ASSIGNED TASK: Quote the entries below from the line with "rw [e2, e2] at hcs" through the line with "exact ENNReal.rpow_le_rpow hW6e", both ends included, and only those lines.

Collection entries
set_option maxHeartbeats 1600000 in
/-- **The depleted high term, localized** (Grujić 2009, (8) and the chain "Hölder (in `x`) with the
exponents 4, 4 and 2, and then the weak Young … followed by interpolating", p. 867; here in the
tree's Lorentz/HLS-free form: two-radii Riesz bound at `δ = (1 + ‖w‖_{L²(B̄)})⁻¹`, Cauchy–Schwarz
`∫φ⁴|w|⁴ ≤ ‖φw‖₂‖φw‖₆³`, Sobolev on `φw`): if `|G| ≤ φ² A |w|² ∫|x−y|^{-5/2}|f|` pointwise with
`|f| ≤ |w|` supported in `B̄(c,r)`, then
`∫G ≤ A(c_n (‖w‖_{L²(B̄)}‖φw‖₂)^{1/2} t³ + c_f (1 + ‖w‖_{L²(B̄)})‖w‖_{L²(B̄)}‖φw‖₂²)` with
`t² = K √(2‖φ∇w‖₂² + 2B_φ²‖w‖²_{L²(B̄)})`. [folklore] -/
private theorem integral_highTerm_le {φ : (EuclideanSpace ℝ (Fin 3)) → ℝ} (hφ : ContDiff ℝ 1 φ)
    (hφ01 : ∀ x, 0 ≤ φ x ∧ φ x ≤ 1) {c : (EuclideanSpace ℝ (Fin 3))} {s r : ℝ}
    (hφs : tsupport φ ⊆ closedBall c s) (hsr : s ≤ r) {Bφ : ℝ} (hBφ : ∀ x, ‖fderiv ℝ φ x‖ ≤ Bφ)
    {w f : (EuclideanSpace ℝ (Fin 3)) → (EuclideanSpace ℝ (Fin 3))} (hw : ContDiff ℝ 1 w)
    (hf : Continuous f) (hfc : HasCompactSupport f) (hf_le : ∀ y, ‖f y‖ ≤ ‖w y‖)
    (hf0 : ∀ y, y ∉ closedBall c r → f y = 0)
    {G : (EuclideanSpace ℝ (Fin 3)) → ℝ} (hGi : Integrable G) {AM : ℝ} (hAM : 0 ≤ AM)
    (hGpt : ∀ x, |G x| ≤ φ x ^ 2 * (AM * ‖w x‖ ^ 2 * ∫ y, ‖x - y‖ ^ (-(5 / 2 : ℝ)) * ‖f y‖)) :
    ∫ x, G x ≤ AM *
      ((6 * (volume : Measure (EuclideanSpace ℝ (Fin 3))).real (ball 0 1)) *
          Real.sqrt (Real.sqrt (∫ x in closedBall c r, ‖w x‖ ^ 2) * Real.sqrt (∫ x, φ x ^ 2 * ‖w x‖ ^ 2)) *
          Real.sqrt ((((SNormLESNormFDerivOfEqConst (EuclideanSpace ℝ (Fin 3))
              (volume : Measure (EuclideanSpace ℝ (Fin 3))) 2 : ℝ≥0) : ℝ) + 1) *
            Real.sqrt (2 * (∫ x, φ x ^ 2 * ‖fderiv ℝ w x‖ ^ 2) +
              2 * Bφ ^ 2 * ∫ x in closedBall c r, ‖w x‖ ^ 2)) ^ 3 +
        Real.sqrt (3 * (volume : Measure (EuclideanSpace ℝ (Fin 3))).real (ball 0 1) / 2) *
          ((1 + Real.sqrt (∫ x in closedBall c r, ‖w x‖ ^ 2)) *
            Real.sqrt (∫ x in closedBall c r, ‖w x‖ ^ 2) * (∫ x, φ x ^ 2 * ‖w x‖ ^ 2))) := by
  -- constants
  set K₀ : ℝ≥0 := SNormLESNormFDerivOfEqConst (EuclideanSpace ℝ (Fin 3)) (volume : Measure (EuclideanSpace ℝ (Fin 3))) 2 with hK₀
  set K : ℝ := (K₀ : ℝ) + 1 with hK
  have hK0 : 0 < K := by rw [hK]; positivity
  set v₁ : ℝ := (volume : Measure (EuclideanSpace ℝ (Fin 3))).real (ball 0 1) with hv₁
  have hv₁0 : 0 ≤ v₁ := measureReal_nonneg
  set cn : ℝ := 6 * v₁ with hcn
  have hcn0 : 0 ≤ cn := by positivity
  set cf : ℝ := Real.sqrt (3 * v₁ / 2) with hcf
  have hcf0 : 0 ≤ cf := Real.sqrt_nonneg _
  -- basic objects
  have hφc : HasCompactSupport φ := weight_hasCompactSupport_of_tsupport_subset hφs
  have hφcont : Continuous φ := hφ.continuous
  have hwc : Continuous w := hw.continuous
  have hDw : Continuous (fderiv ℝ w) := hw.continuous_fderiv one_ne_zero
  -- quantities
  set Yφ : ℝ := ∫ x, φ x ^ 2 * ‖w x‖ ^ 2 with hYφ
  set D' : ℝ := ∫ x, φ x ^ 2 * ‖fderiv ℝ w x‖ ^ 2 with hD'
  set Yl : ℝ := ∫ x in closedBall c r, ‖w x‖ ^ 2 with hYl
  have IYφ : Integrable fun x => φ x ^ 2 * ‖w x‖ ^ 2 :=
    integrable_sq_mul_of_hasCompactSupport hφcont hφc (hwc.norm.pow 2)
  have IYl : IntegrableOn (fun x => ‖w x‖ ^ 2) (closedBall c r) :=
    (hwc.norm.pow 2).continuousOn.integrableOn_compact (isCompact_closedBall _ _)
  have hYφ0 : 0 ≤ Yφ := integral_nonneg fun x => by positivity
  have hD'0 : 0 ≤ D' := integral_nonneg fun x => by positivity
  have hYl0 : 0 ≤ Yl := setIntegral_nonneg measurableSet_closedBall fun x _ => by positivity
  set X2 : ℝ := 2 * D' + 2 * Bφ ^ 2 * Yl with hX2
  have hX20 : 0 ≤ X2 := by positivity
  set sY : ℝ := Real.sqrt Yφ with hsY
  set sL : ℝ := Real.sqrt Yl with hsL
  set sX : ℝ := Real.sqrt X2 with hsX
  have hsY0 : 0 ≤ sY := Real.sqrt_nonneg _
  have hsL0 : 0 ≤ sL := Real.sqrt_nonneg _
  have hsX0 : 0 ≤ sX := Real.sqrt_nonneg _
  have hKsX : 0 ≤ K * sX := mul_nonneg hK0.le hsX0
  set t : ℝ := Real.sqrt (K * sX) with htdef
  have ht0 : 0 ≤ t := Real.sqrt_nonneg _
  set q : ℝ := Real.sqrt (sL * sY) with hqdef
  have hq0 : 0 ≤ q := Real.sqrt_nonneg _
  have hq2 : q ^ 2 = sL * sY := Real.sq_sqrt (mul_nonneg hsL0 hsY0)
  show ∫ x, G x ≤ AM * (cn * q * t ^ 3 + cf * ((1 + sL) * sL * Yφ))
  -- the weighted field `W = φ w`
  set W : (EuclideanSpace ℝ (Fin 3)) → (EuclideanSpace ℝ (Fin 3)) := fun x => φ x • w x with hW
  have hW1 : ContDiff ℝ 1 W := hφ.smul hw
  have hWc : HasCompactSupport W := hφc.smul_right
  have hWcont : Continuous W := hW1.continuous
  have hDWc : Continuous (fderiv ℝ W) := hW1.continuous_fderiv one_ne_zero
  have hWnorm : ∀ x, ‖W x‖ = φ x * ‖w x‖ := fun x => by
    show ‖φ x • w x‖ = _; rw [norm_smul, Real.norm_eq_abs, abs_of_nonneg (hφ01 x).1]
  have IW2 : Integrable fun x => ‖W x‖ ^ 2 := by
    have e : (fun x => ‖W x‖ ^ 2) = fun x => φ x ^ 2 * ‖w x‖ ^ 2 := by
      funext x; rw [hWnorm x]; ring
    rw [e]; exact IYφ
  have hW2 : ∫ x, ‖W x‖ ^ 2 = Yφ := by
    rw [hYφ]; exact integral_congr_ae (Eventually.of_forall fun x => by
      show ‖W x‖ ^ 2 = φ x ^ 2 * ‖w x‖ ^ 2; rw [hWnorm x]; ring)
  have hWm2 : MemLp W 2 volume := (memLp_two_iff_integrable_sq_norm hWcont.aestronglyMeasurable).2 IW2
  obtain ⟨IDW2, hDW2⟩ := integral_norm_fderiv_smul_sq_le hφ hφ01 hφs hsr hBφ hw
  have hDWm2 : MemLp (fderiv ℝ W) 2 volume :=
    (memLp_two_iff_integrable_sq_norm hDWc.aestronglyMeasurable).2 IDW2
  have hDW2' : (eLpNorm (fderiv ℝ W) 2 volume).toReal ≤ sX := by
    rw [toReal_eLpNorm_two_eq_sqrt hDWc IDW2, hsX]
    exact Real.sqrt_le_sqrt hDW2
  -- Sobolev `‖W‖₆ ≤ K ‖DW‖₂ ≤ K sX`
  have hsob := eLpNorm_six_le_eLpNorm_fderiv_two (volume : Measure (EuclideanSpace ℝ (Fin 3)))
    (F := (EuclideanSpace ℝ (Fin 3))) finrank_euclideanSpace_fin hW1 hWm2.eLpNorm_lt_top
  have hDW_eq : eLpNorm (fderiv ℝ W) 2 volume = ENNReal.ofReal ((eLpNorm (fderiv ℝ W) 2 volume).toReal) :=
    (ENNReal.ofReal_toReal hDWm2.eLpNorm_lt_top.ne).symm
  have hK₀K : (K₀ : ℝ≥0∞) ≤ ENNReal.ofReal K := by
    rw [hK, show ((K₀ : ℝ) + 1 : ℝ) = ((K₀ + 1 : ℝ≥0) : ℝ) by push_cast; ring,
      ENNReal.ofReal_coe_nnreal]
    exact_mod_cast le_self_add
  have hW6e : eLpNorm W 6 volume ≤ ENNReal.ofReal (K * sX) := by
    refine hsob.trans ?_
    rw [hDW_eq, ENNReal.ofReal_mul hK0.le]
    exact mul_le_mul' hK₀K (ENNReal.ofReal_le_ofReal hDW2')
  -- (i) `∫ G ≤ ∫ |G| = (∫⁻ ‖G‖ₑ).toReal`
  have h1 : ∫ x, G x ≤ ∫ x, ‖G x‖ := integral_mono hGi hGi.norm fun x => le_abs_self _
  rw [integral_norm_eq_lintegral_enorm hGi.aestronglyMeasurable] at h1
  -- (ii) the `ℝ≥0∞` objects
  set Φ : (EuclideanSpace ℝ (Fin 3)) → ℝ≥0∞ := fun x => ‖W x‖ₑ ^ 2 with hΦ
  set Fh : (EuclideanSpace ℝ (Fin 3)) → ℝ≥0∞ := fun y => ‖f y‖ₑ with hFh
  have hΦm : Measurable Φ := hWcont.measurable.enorm.pow_const 2
  have hFm : Measurable Fh := hf.measurable.enorm
  set Pe : (EuclideanSpace ℝ (Fin 3)) → ℝ≥0∞ := fun x =>
    ∫⁻ y, Fh y * ENNReal.ofReal (‖x - y‖ ^ (-(5 / 2 : ℝ))) with hPe
  have hPint : ∀ x, Integrable fun y => ‖x - y‖ ^ (-(5 / 2 : ℝ)) * ‖f y‖ :=
    fun x => integrable_rieszHalfKernel_mul_norm' hf hfc x
  have hPeq : ∀ x, ENNReal.ofReal (∫ y, ‖x - y‖ ^ (-(5 / 2 : ℝ)) * ‖f y‖) = Pe x := by
    intro x
    rw [ofReal_integral_eq_lintegral_ofReal (hPint x) (Eventually.of_forall fun y =>
      mul_nonneg (Real.rpow_nonneg (norm_nonneg _) _) (norm_nonneg _))]
    refine lintegral_congr fun y => ?_
    rw [ENNReal.ofReal_mul (Real.rpow_nonneg (norm_nonneg _) _), ofReal_norm, mul_comm]
  have hpt : ∀ x, ‖G x‖ₑ ≤ ENNReal.ofReal AM * (Φ x * Pe x) := by
    intro x
    rw [Real.enorm_eq_ofReal_abs]
    refine (ENNReal.ofReal_le_ofReal (hGpt x)).trans (le_of_eq ?_)
    have e : φ x ^ 2 * (AM * ‖w x‖ ^ 2 * ∫ y, ‖x - y‖ ^ (-(5 / 2 : ℝ)) * ‖f y‖) =
        AM * (‖W x‖ ^ 2 * ∫ y, ‖x - y‖ ^ (-(5 / 2 : ℝ)) * ‖f y‖) := by
      rw [hWnorm x]; ring
    rw [e, ENNReal.ofReal_mul hAM, ENNReal.ofReal_mul (by positivity : 0 ≤ ‖W x‖ ^ 2), hPeq x, hΦ]
    simp only
    rw [ENNReal.ofReal_pow (norm_nonneg _), ofReal_norm]
  have h2 : ∫⁻ x, ‖G x‖ₑ ≤ ENNReal.ofReal AM * ∫⁻ x, Φ x * Pe x := by
    calc ∫⁻ x, ‖G x‖ₑ ≤ ∫⁻ x, ENNReal.ofReal AM * (Φ x * Pe x) := lintegral_mono hpt
      _ = ENNReal.ofReal AM * ∫⁻ x, Φ x * Pe x := lintegral_const_mul' _ _ ENNReal.ofReal_ne_top
  -- (iii) two radii at `δ = (1 + sL)⁻¹`
  set δ : ℝ := (1 + sL)⁻¹ with hδ
  have hδ0 : 0 < δ := by rw [hδ]; positivity
  have h3 := lintegral_mul_rieszHalfPotential_le_two_radii hΦm hFm hδ0
  -- (iv) sizes
  have hΦ1 : ∫⁻ x, Φ x = ENNReal.ofReal Yφ := by
    rw [← hW2, ofReal_integral_eq_lintegral_ofReal IW2 (Eventually.of_forall fun x => sq_nonneg _)]
    refine lintegral_congr fun x => ?_
    rw [hΦ]; simp only
    rw [ENNReal.ofReal_pow (norm_nonneg _), ofReal_norm]
  have hF2 : ∫⁻ y, Fh y ^ 2 ≤ ENNReal.ofReal Yl := by
    have hle : ∀ y, Fh y ^ 2 ≤ (closedBall c r).indicator (fun y => ENNReal.ofReal (‖w y‖ ^ 2)) y := by
      intro y
      by_cases hy : y ∈ closedBall c r
      · rw [indicator_of_mem hy, hFh]; simp only
        rw [← ofReal_norm, ← ENNReal.ofReal_pow (norm_nonneg _)]
        exact ENNReal.ofReal_le_ofReal (pow_le_pow_left₀ (norm_nonneg _) (hf_le y) 2)
      · rw [indicator_of_notMem hy, hFh]; simp only
        rw [hf0 y hy]; simp
    calc ∫⁻ y, Fh y ^ 2 ≤ ∫⁻ y, (closedBall c r).indicator (fun y => ENNReal.ofReal (‖w y‖ ^ 2)) y :=
          lintegral_mono hle
      _ = ∫⁻ y in closedBall c r, ENNReal.ofReal (‖w y‖ ^ 2) := lintegral_indicator measurableSet_closedBall _
      _ = ENNReal.ofReal Yl := by
          rw [hYl, ofReal_integral_eq_lintegral_ofReal IYl (Eventually.of_forall fun y => sq_nonneg _)]
  have hF2r : (∫⁻ y, Fh y ^ 2) ^ (1 / 2 : ℝ) ≤ ENNReal.ofReal sL := by
    refine (ENNReal.rpow_le_rpow hF2 (by norm_num)).trans (le_of_eq ?_)
    rw [ENNReal.ofReal_rpow_of_nonneg hYl0 (by norm_num), hsL, Real.sqrt_eq_rpow]
  have hΦ2 : ∫⁻ x, Φ x ^ 2 ≤ ENNReal.ofReal (sY * (K * sX) ^ 3) := by
    have hcs := ENNReal.lintegral_mul_le_Lp_mul_Lq volume Real.HolderConjugate.two_two
      (hWcont.measurable.enorm).aemeasurable ((hWcont.measurable.enorm).pow_const 3).aemeasurable
    simp only [Pi.mul_apply] at hcs
    have e2 : ∀ (Gf : (EuclideanSpace ℝ (Fin 3)) → ℝ≥0∞), ∫⁻ x, Gf x ^ (2 : ℝ) = ∫⁻ x, Gf x ^ 2 :=
      fun Gf => lintegral_congr fun x => by
        rw [show (2 : ℝ) = ((2 : ℕ) : ℝ) by norm_num, ENNReal.rpow_natCast]
    rw [e2, e2] at hcs
    have hlhs : ∫⁻ x, Φ x ^ 2 = ∫⁻ x, ‖W x‖ₑ * ‖W x‖ₑ ^ 3 :=
      lintegral_congr fun x => by rw [hΦ]; simp only; ring
    have hY2 : (∫⁻ x, ‖W x‖ₑ ^ 2) ^ (1 / (2 : ℝ)) = ENNReal.ofReal sY := by
      have : ∫⁻ x, ‖W x‖ₑ ^ 2 = ENNReal.ofReal Yφ := hΦ1
      rw [this, ENNReal.ofReal_rpow_of_nonneg hYφ0 (by norm_num), hsY, Real.sqrt_eq_rpow]
    have h6 : ∫⁻ x, (‖W x‖ₑ ^ 3) ^ 2 ≤ ENNReal.ofReal (K * sX) ^ (6 : ℝ) := by
      have hrepr := eLpNorm_eq_lintegral_rpow_enorm_toReal (μ := volume) (f := W)
        (by norm_num : (6 : ℝ≥0∞) ≠ 0) (by norm_num : (6 : ℝ≥0∞) ≠ ⊤)
      have h6r : (6 : ℝ≥0∞).toReal = 6 := by norm_num
      rw [h6r] at hrepr
      have hI : ∫⁻ x, ‖W x‖ₑ ^ (6 : ℝ) = eLpNorm W 6 volume ^ (6 : ℝ) := by
        rw [hrepr, ← ENNReal.rpow_mul]; norm_num
      have hpt6 : ∀ x, (‖W x‖ₑ ^ 3) ^ 2 = ‖W x‖ₑ ^ (6 : ℝ) := fun x => by
        rw [← pow_mul, show (6 : ℝ) = ((6 : ℕ) : ℝ) by norm_num, ENNReal.rpow_natCast]
      simp_rw [hpt6]
      rw [hI]
      exact ENNReal.rpow_le_rpow hW6e (by norm_num)
    have h6r : (∫⁻ x, (‖W x‖ₑ ^ 3) ^ 2) ^ (1 / (2 : ℝ)) ≤ ENNReal.ofReal ((K * sX) ^ 3) := by
      refine (ENNReal.rpow_le_rpow h6 (by norm_num)).trans (le_of_eq ?_)
      rw [← ENNReal.rpow_mul, show (6 : ℝ) * (1 / 2) = ((3 : ℕ) : ℝ) by norm_num,
        ENNReal.rpow_natCast, ENNReal.ofReal_pow hKsX]
    rw [hlhs]
    calc ∫⁻ x, ‖W x‖ₑ * ‖W x‖ₑ ^ 3
        ≤ (∫⁻ x, ‖W x‖ₑ ^ 2) ^ (1 / (2 : ℝ)) * (∫⁻ x, (‖W x‖ₑ ^ 3) ^ 2) ^ (1 / (2 : ℝ)) := hcs
      _ ≤ ENNReal.ofReal sY * ENNReal.ofReal ((K * sX) ^ 3) := by
          rw [hY2]; exact mul_le_mul_right h6r _
      _ = ENNReal.ofReal (sY * (K * sX) ^ 3) := (ENNReal.ofReal_mul hsY0).symm
  have hΦ2r : (∫⁻ x, Φ x ^ 2) ^ (1 / 2 : ℝ) ≤ ENNReal.ofReal (Real.sqrt (sY * (K * sX) ^ 3)) := by
    refine (ENNReal.rpow_le_rpow hΦ2 (by norm_num)).trans (le_of_eq ?_)
    rw [ENNReal.ofReal_rpow_of_nonneg (by positivity) (by norm_num), Real.sqrt_eq_rpow]
  -- (v) assemble in `ℝ≥0∞`, pass to `ℝ`
  set Wr : ℝ := cn * Real.sqrt δ * (Real.sqrt (sY * (K * sX) ^ 3) * sL) + cf / δ * sL * Yφ with hWr
  have hWr0 : 0 ≤ Wr := by positivity
  have h4 : ∫⁻ x, Φ x * Pe x ≤ ENNReal.ofReal Wr := by
    refine h3.trans ?_
    have ha' : ENNReal.ofReal (6 * v₁ * Real.sqrt δ) *
        ((∫⁻ x, Φ x ^ 2) ^ (1 / 2 : ℝ) * (∫⁻ y, Fh y ^ 2) ^ (1 / 2 : ℝ)) ≤
        ENNReal.ofReal (cn * Real.sqrt δ * (Real.sqrt (sY * (K * sX) ^ 3) * sL)) := by
      rw [ENNReal.ofReal_mul (by positivity : 0 ≤ cn * Real.sqrt δ),
        ENNReal.ofReal_mul (Real.sqrt_nonneg _), hcn]
      exact mul_le_mul_right (mul_le_mul' hΦ2r hF2r) _
    have hb : ENNReal.ofReal (Real.sqrt (3 * v₁ / 2) / δ) * (∫⁻ y, Fh y ^ 2) ^ (1 / 2 : ℝ) *
        (∫⁻ x, Φ x) ≤ ENNReal.ofReal (cf / δ * sL * Yφ) := by
      rw [hΦ1, ENNReal.ofReal_mul (by positivity : 0 ≤ cf / δ * sL),
        ENNReal.ofReal_mul (by positivity : 0 ≤ cf / δ), hcf]
      exact mul_le_mul_left (mul_le_mul_right hF2r _) _
    calc _ ≤ ENNReal.ofReal (cn * Real.sqrt δ * (Real.sqrt (sY * (K * sX) ^ 3) * sL)) +
          ENNReal.ofReal (cf / δ * sL * Yφ) := add_le_add ha' hb
      _ = ENNReal.ofReal Wr := by rw [hWr, ENNReal.ofReal_add (by positivity) (by positivity)]
  have h5 : (∫⁻ x, ‖G x‖ₑ).toReal ≤ AM * Wr := by
    have h := h2.trans (mul_le_mul_right h4 _)
    rw [← ENNReal.ofReal_mul hAM] at h
    have h' := ENNReal.toReal_mono ENNReal.ofReal_ne_top h
    rwa [ENNReal.toReal_ofReal (by positivity)] at h'
  -- (vi) the choice of `δ`
  have hWle : Wr ≤ cn * q * t ^ 3 + cf * ((1 + sL) * sL * Yφ) := by
    have ht3 : Real.sqrt ((K * sX) ^ 3) = t ^ 3 := by
      rw [htdef, show (K * sX) ^ 3 = (K * sX) ^ 2 * (K * sX) by ring,
        Real.sqrt_mul (by positivity), Real.sqrt_sq hKsX]
      rw [show Real.sqrt (K * sX) ^ 3 = Real.sqrt (K * sX) ^ 2 * Real.sqrt (K * sX) by ring,
        Real.sq_sqrt hKsX]
    have hδq : Real.sqrt δ * Real.sqrt sY * sL ≤ q := by
      have hsq : (Real.sqrt δ * Real.sqrt sY * sL) ^ 2 ≤ q ^ 2 := by
        rw [hq2, mul_pow, mul_pow, Real.sq_sqrt hδ0.le, Real.sq_sqrt hsY0]
        have hfrac : δ * sL ≤ 1 := by
          rw [hδ, inv_mul_le_iff₀ (by positivity : (0 : ℝ) < 1 + sL)]
          linarith
        calc δ * sY * sL ^ 2 = (δ * sL) * (sL * sY) := by ring
          _ ≤ 1 * (sL * sY) := mul_le_mul_of_nonneg_right hfrac (mul_nonneg hsL0 hsY0)
          _ = sL * sY := one_mul _
      exact (pow_le_pow_iff_left₀ (by positivity) hq0 two_ne_zero).1 hsq
    have hnear : cn * Real.sqrt δ * (Real.sqrt (sY * (K * sX) ^ 3) * sL) ≤ cn * q * t ^ 3 := by
      rw [Real.sqrt_mul hsY0, ht3]
      have hct : 0 ≤ cn * t ^ 3 := by positivity
      calc cn * Real.sqrt δ * (Real.sqrt sY * t ^ 3 * sL)
          = (cn * t ^ 3) * (Real.sqrt δ * Real.sqrt sY * sL) := by ring
        _ ≤ (cn * t ^ 3) * q := mul_le_mul_of_nonneg_left hδq hct
        _ = cn * q * t ^ 3 := by ring
    have hδinv : cf / δ = cf * (1 + sL) := by rw [hδ, div_inv_eq_mul]
    rw [hWr, hδinv]
    have e2 : cf * (1 + sL) * sL * Yφ = cf * ((1 + sL) * sL * Yφ) := by ring
    rw [e2]
    linarith only [hnear]
  calc ∫ x, G x ≤ (∫⁻ x, ‖G x‖ₑ).toReal := h1
    _ ≤ AM * Wr := h5
    _ ≤ AM * (cn * q * t ^ 3 + cf * ((1 + sL) * sL * Yφ)) := mul_le_mul_of_nonneg_left hWle hAM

WRITTEN ANSWER:
    rw [e2, e2] at hcs
    have hlhs : ∫⁻ x, Φ x ^ 2 = ∫⁻ x, ‖W x‖ₑ * ‖W x‖ₑ ^ 3 :=
      lintegral_congr fun x => by rw [hΦ]; simp only; ring
    have hY2 : (∫⁻ x, ‖W x‖ₑ ^ 2) ^ (1 / (2 : ℝ)) = ENNReal.ofReal sY := by
      have : ∫⁻ x, ‖W x‖ₑ ^ 2 = ENNReal.ofReal Yφ := hΦ1
      rw [this, ENNReal.ofReal_rpow_of_nonneg hYφ0 (by norm_num), hsY, Real.sqrt_eq_rpow]
    have h6 : ∫⁻ x, (‖W x‖ₑ ^ 3) ^ 2 ≤ ENNReal.ofReal (K * sX) ^ (6 : ℝ) := by
      have hrepr := eLpNorm_eq_lintegral_rpow_enorm_toReal (μ := volume) (f := W)
        (by norm_num : (6 : ℝ≥0∞) ≠ 0) (by norm_num : (6 : ℝ≥0∞) ≠ ⊤)
      have h6r : (6 : ℝ≥0∞).toReal = 6 := by norm_num
      rw [h6r] at hrepr
      have hI : ∫⁻ x, ‖W x‖ₑ ^ (6 : ℝ) = eLpNorm W 6 volume ^ (6 : ℝ) := by
        rw [hrepr, ← ENNReal.rpow_mul]; norm_num
      have hpt6 : ∀ x, (‖W x‖ₑ ^ 3) ^ 2 = ‖W x‖ₑ ^ (6 : ℝ) := fun x => by
        rw [← pow_mul, show (6 : ℝ) = ((6 : ℕ) : ℝ) by norm_num, ENNReal.rpow_natCast]
      simp_rw [hpt6]
      rw [hI]
      exact ENNReal.rpow_le_rpow hW6e (by norm_num)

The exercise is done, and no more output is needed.